The concept of the archive shelters in itself, of course, this memory of the name arkhe. But it also shelters itself from this memory which it shelters: which comes down to saying also that it forgets it. There is nothing accidental or surprising about this. Contrary to the impression one often has, such a concept is not easy to archive. One has trouble, and for essential reasons, establishing it and interpreting it in the document it delivers to us, here in the word which names it, that is the “archive.” In a way, the term indeed refers, as one would correctly believe, to the arkhe in the physical, historical, or ontological sense, which is to say to the originary, the first, the principial, the primitive, in short to the commencement. But even more, and even earlier, “archive” refers to the arkhe in the nomological sense, to the arkhe of the commandment. As is the case for the Latin archivum or archium (a word that is used in the singular, as was the French “archive,” formerly employed as a masculine singular: “un archive”), the meaning of “archive,” its only meaning, comes to it from the Greek arkheion: initially a house, a domicile, an address, the residence of the superior magistrates, the archons, those who commanded.
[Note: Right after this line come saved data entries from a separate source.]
import Summits.QuantumFields.YangMills.Theorems.UnitScaleTiltProp7ResumPartPackaged
import Summits.QuantumFields.YangMills.Theorems.UnitScaleTiltProp7ConjCoeffRows
import HarnessLib

/-!
# Prop 7, route-R E′, (E1-c) brick F4d(ii) — THE `P₁ = u·B·u* − B` PIECE UNDER `ℓ²D*_W`, DIVERGENCE-LIPSCHITZ ROW IN `u`: `≤ 2‖u(x)−u′(x)‖·ℓ²‖D*B(x)‖ + 4|ι|ℓ²(δᵘ_d + 4δᵘ′mᵘ_d)β`

Route `UnitScaleTilt`, crux K1 child «MinimiserStabilityRegPr» (`stmt-QuantumFields-19200`), cell ym3-torus, width seat px15 (gen 2); pen «px15 g2: (E1-c) GO-LOCATE» (★p1 g15,
2026-08-28T20:45:05Z), LOCATE `LOCATE-E1C-DIVLIPSCHITZ-px15g2.md` §6 (F4: `P₁` of F2 ✓p668882's trisection).  THEOREMS ONLY (0 `def`, 0 `sorry`); `--supports stmt-QuantumFields-19200`,
count-neutral.  YM₃ on T³ is a ladder rung (R3), not the Clay problem; nothing here claims the stub, the crux, d = 4 or the mass gap.

WHAT.  `P₁(u;B) := u·B·u* − B` at a bond, `u = u(y)` the unitary `e^{c•ψ(y)}` at the bond's base, `B` the DATA chart `log E` (the same for `ψ` and `ψ′`).  F4c(ii) ✓p672165
`norm_divB_coeffDiff_le` with the coefficient `ĉ₁(a)Z = aZa* − Z` (rows F4d(i) ⧗p673871 on the unit ball: `κ = 2`, `θ = 4`, *-equivariance) and `B′ = B` gives — the two `B − B′` terms vanish —
  ★★★ `norm_divB_conjPiece_sub_le`: `ℓ²‖D*[P₁(u;B) − P₁(u′;B)](x)‖ ≤ 2·‖u x − u′ x‖·(ℓ²‖D*B(x)‖) + 4|ι|·ℓ²·(δᵘ_d + 4δᵘ′·mᵘ_d)·β`
for `‖u‖,‖u′‖ ≤ 1`, `‖u − u′‖ ≤ mᵘ_d`, `‖D_μu′‖ ≤ δᵘ′`, `‖D_μ(u − u′)‖ ≤ δᵘ_d`, `‖B‖ ≤ β`; transports norm-preserving and *-compatible (`R(U)⁻¹(M*) = (R(U)⁻¹M)*`, i.e. unitary).
No pinned-cone junction is needed here: `ℓ²‖D*B‖ ≤ ‖D‴‖_Y` is a DATA row.  F4d(iii) converts the `u`-rows into `ψ`-rows (`mᵘ_d ≤ e^{R₀}m_d`, `δᵘ ≤ e^{R₀}δ`, `δᵘ_d ≤ e^{R₀}(δ_d + 2δ′m_d)`).
HONEST SCOPE.  Assembly ([folklore]).

References: T. Bałaban, CMP 98 (1985) 17–51 [Balaban1985Averaging] ((19)–(21) p.21); CMP 99 (1985) 389–434 [Balaban1985BackgroundPropagators] ((3.8) p.392).
-/

set_option autoImplicit false

noncomputable section

open scoped BigOperators Matrix.Norms.L2Operator Matrix
open NormedSpace

namespace Summit.QuantumFields.YangMills.Theorems.Prop7ConjPieceDivLipschitz

open Literature.MathematicalPhysics.QuantumFieldTheory.Balaban1983to89
open Finset
open B9Eq39Adjoint (R R_def R_add R_sub covD covDstar divB)
open Summit.QuantumFields.YangMills.Theorems.Prop7ResumTermDivLipschitz (norm_divB_coeffDiff_le divB_sub covDstar_sub norm_transport_site_eq)
open Summit.QuantumFields.YangMills.Theorems.Prop7ResumPartPackaged (norm_covDstar_eq_norm_covD)
open Summit.QuantumFields.YangMills.Theorems.Prop7ConjCoeffRows (conjCoeff_map_sub conjCoeff_map_sum conjCoeff_equivariant norm_conjCoeff_sub_le
  norm_conjCoeff_secondDiff_le)

variable {n : Type*} [Fintype n] [DecidableEq n] [Nonempty n]
variable {S : Type*} {ι : Type*} [Fintype ι] (T : ι → Equiv.Perm S) (U : ι → S → (Matrix n n ℂ)ˣ)

omit [Nonempty n] [Fintype ι] in
/-- `R(u)` is multiplicative. [folklore] -/
theorem R_mul' (u : (Matrix n n ℂ)ˣ) (X Y : Matrix n n ℂ) : R u (X * Y) = R u X * R u Y := by
  simp only [R, mul_assoc, Units.inv_mul_cancel_left]

omit [Nonempty n] in
/-- `D*` of the zero datum vanishes; hence `‖D*_μf x‖ ≤ ‖D_μ f(x−e_μ)‖`-type rows transfer. (bookkeeping) [folklore] -/
theorem divB_zero' (x : S) : divB T U (fun (_ : ι) (_ : S) => (0 : Matrix n n ℂ)) x = 0 := by
  simp [divB, covDstar, R]

omit [Nonempty n] in
/-- ★★★ **THE `P₁` PIECE UNDER `ℓ²D*`, LIPSCHITZ IN `u`** (see the module docstring). [cite: Balaban1985Averaging, (19)-(21) p.21] [cite: Balaban1985BackgroundPropagators, (3.8) p.392] -/
theorem norm_divB_conjPiece_sub_le
    (hRn : ∀ μ x (M : Matrix n n ℂ), ‖R (U μ x)⁻¹ M‖ = ‖M‖) (hstar : ∀ μ x (M : Matrix n n ℂ), R (U μ x)⁻¹ (star M) = star (R (U μ x)⁻¹ M))
    (u u' : S → Matrix n n ℂ) (hu : ∀ y, ‖u y‖ ≤ 1) (hu' : ∀ y, ‖u' y‖ ≤ 1) {mud δu' δud β : ℝ}
    (hmud : ∀ y, ‖u y - u' y‖ ≤ mud) (hδu'0 : 0 ≤ δu') (hδu' : ∀ μ y, ‖covD T U μ u' y‖ ≤ δu')
    (hδud : ∀ μ y, ‖covD T U μ (fun z => u z - u' z) y‖ ≤ δud) (B : ι → S → Matrix n n ℂ) (hβ : ∀ μ y, ‖B μ y‖ ≤ β) (ℓ : ℕ) (x : S) :
    (ℓ : ℝ) ^ 2 * ‖divB T U (fun μ y => (u y * B μ y * star (u y) - B μ y) - (u' y * B μ y * star (u' y) - B μ y)) x‖
      ≤ 2 * ‖u x - u' x‖ * ((ℓ : ℝ) ^ 2 * ‖divB T U B x‖) + 4 * (Fintype.card ι : ℝ) * (ℓ : ℝ) ^ 2 * ((δud + 4 * δu' * mud) * β) := by
  have hmud0 : 0 ≤ mud := (norm_nonneg _).trans (hmud x)
  -- F4c(ii) with ĉ₁, R₀ = 1, κ = 2, θ = 4, B′ = B
  have hmain := norm_divB_coeffDiff_le T U hRn (fun a Z => a * Z * star a - Z)
    (fun a Z Z' => conjCoeff_map_sub a Z Z')
    (fun a f => conjCoeff_map_sum Finset.univ a f)
    (fun μ y a Z => conjCoeff_equivariant (R (U μ y)⁻¹) (R_mul' (U μ y)⁻¹) (R_sub (U μ y)⁻¹) (hstar μ y) a Z)
    (R₀ := 1) (κ := 2) (θ := 4)
    (fun a b Z ha hb => norm_conjCoeff_sub_le ha hb Z)
    (fun a b a' b' Z ha hb _ hb' => norm_conjCoeff_secondDiff_le ha hb hb' Z)
    u u' hu hu' B B x
  beta_reduce at hmain
  have hBB : (fun μ y => B μ y - B μ y) = fun (_ : ι) (_ : S) => (0 : Matrix n n ℂ) := by funext μ y; exact sub_self _
  rw [hBB, divB_zero'] at hmain
  simp only [mul_zero, zero_mul, sub_self, norm_zero, zero_add, Finset.sum_const_zero, add_zero] at hmain
  -- the site term
  have hsite : ‖u x * divB T U B x * star (u x) - divB T U B x - (u' x * divB T U B x * star (u' x) - divB T U B x)‖
      ≤ 2 * ‖u x - u' x‖ * ‖divB T U B x‖ := norm_conjCoeff_sub_le (hu x) (hu' x) _
  -- the four-point sum
  have hDs' : ∀ μ, ‖covDstar T U μ u' x‖ ≤ δu' := fun μ => by
    rw [norm_covDstar_eq_norm_covD T U hRn]; exact hδu' μ _
  have hDsd : ∀ μ, ‖covDstar T U μ u x - covDstar T U μ u' x‖ ≤ δud := fun μ => by
    rw [← covDstar_sub, norm_covDstar_eq_norm_covD T U hRn]; exact hδud μ _
  have h4 : 4 * ∑ μ, (‖covDstar T U μ u x - covDstar T U μ u' x‖
        + 2 * ‖covDstar T U μ u' x‖ * (‖u ((T μ).symm x) - u' ((T μ).symm x)‖ + ‖u x - u' x‖)) * ‖B μ ((T μ).symm x)‖
      ≤ 4 * (Fintype.card ι * ((δud + 4 * δu' * mud) * β)) := by
    refine mul_le_mul_of_nonneg_left ?_ (by norm_num)
    calc _ ≤ ∑ _μ : ι, (δud + 4 * δu' * mud) * β := Finset.sum_le_sum fun μ _ => by
            have ha : ‖covDstar T U μ u x - covDstar T U μ u' x‖
                + 2 * ‖covDstar T U μ u' x‖ * (‖u ((T μ).symm x) - u' ((T μ).symm x)‖ + ‖u x - u' x‖) ≤ δud + 4 * δu' * mud := by
              have hb : 2 * ‖covDstar T U μ u' x‖ * (‖u ((T μ).symm x) - u' ((T μ).symm x)‖ + ‖u x - u' x‖) ≤ 2 * δu' * (mud + mud) :=
                mul_le_mul (mul_le_mul_of_nonneg_left (hDs' μ) (by norm_num)) (add_le_add (hmud _) (hmud _)) (by positivity) (by positivity)
              linarith [hDsd μ]
            exact mul_le_mul ha (hβ μ _) (norm_nonneg _) (add_nonneg ((norm_nonneg _).trans (hDsd μ)) (by positivity))
      _ = Fintype.card ι * ((δud + 4 * δu' * mud) * β) := by rw [Finset.sum_const, nsmul_eq_mul, Finset.card_univ]
  have hℓ2 : 0 ≤ (ℓ : ℝ) ^ 2 := sq_nonneg _
  have := mul_le_mul_of_nonneg_left (hmain.trans (add_le_add hsite h4)) hℓ2
  refine this.trans (le_of_eq ?_)
  ring

end Summit.QuantumFields.YangMills.Theorems.Prop7ConjPieceDivLipschitz

end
The citizens who thus held and signified political power were considered to possess the right to make or to represent the law. On account of their publicly recognized authority, it is at their home, in that place which is their house (private house, family house, or employee’s house), that official documents are filed. The archons are first of all the documents’ guardians. They do not only ensure the physical security of what is deposited and of the substrate. They are also accorded the hermeneutic right and competence. They have the power to interpret the archives. Entrusted to such archons, these documents in effect state the law: they recall the law and call on or impose the law. To be guarded thus, in the jurisdiction of this stating the law, they needed at once a guardian and a localization. Even in their guardianship or their hermeneutic tradition, the archives could neither do without substrate nor without residence.”

(Derrida)

These “beings” , like insects (or illusions) , or what Zarathustra might refer to as “diseases” , crawling on the earth, inside the earth, “remain true to the earth” by dying, ego-death, rebirth, trauma, panic, “everything is justified in the whole.”

then the emotions that are released as signifiers, phrases and names are invoked, as casual/serious “play , beyond causality, for the purpose of purposelessness (?); language only points the way.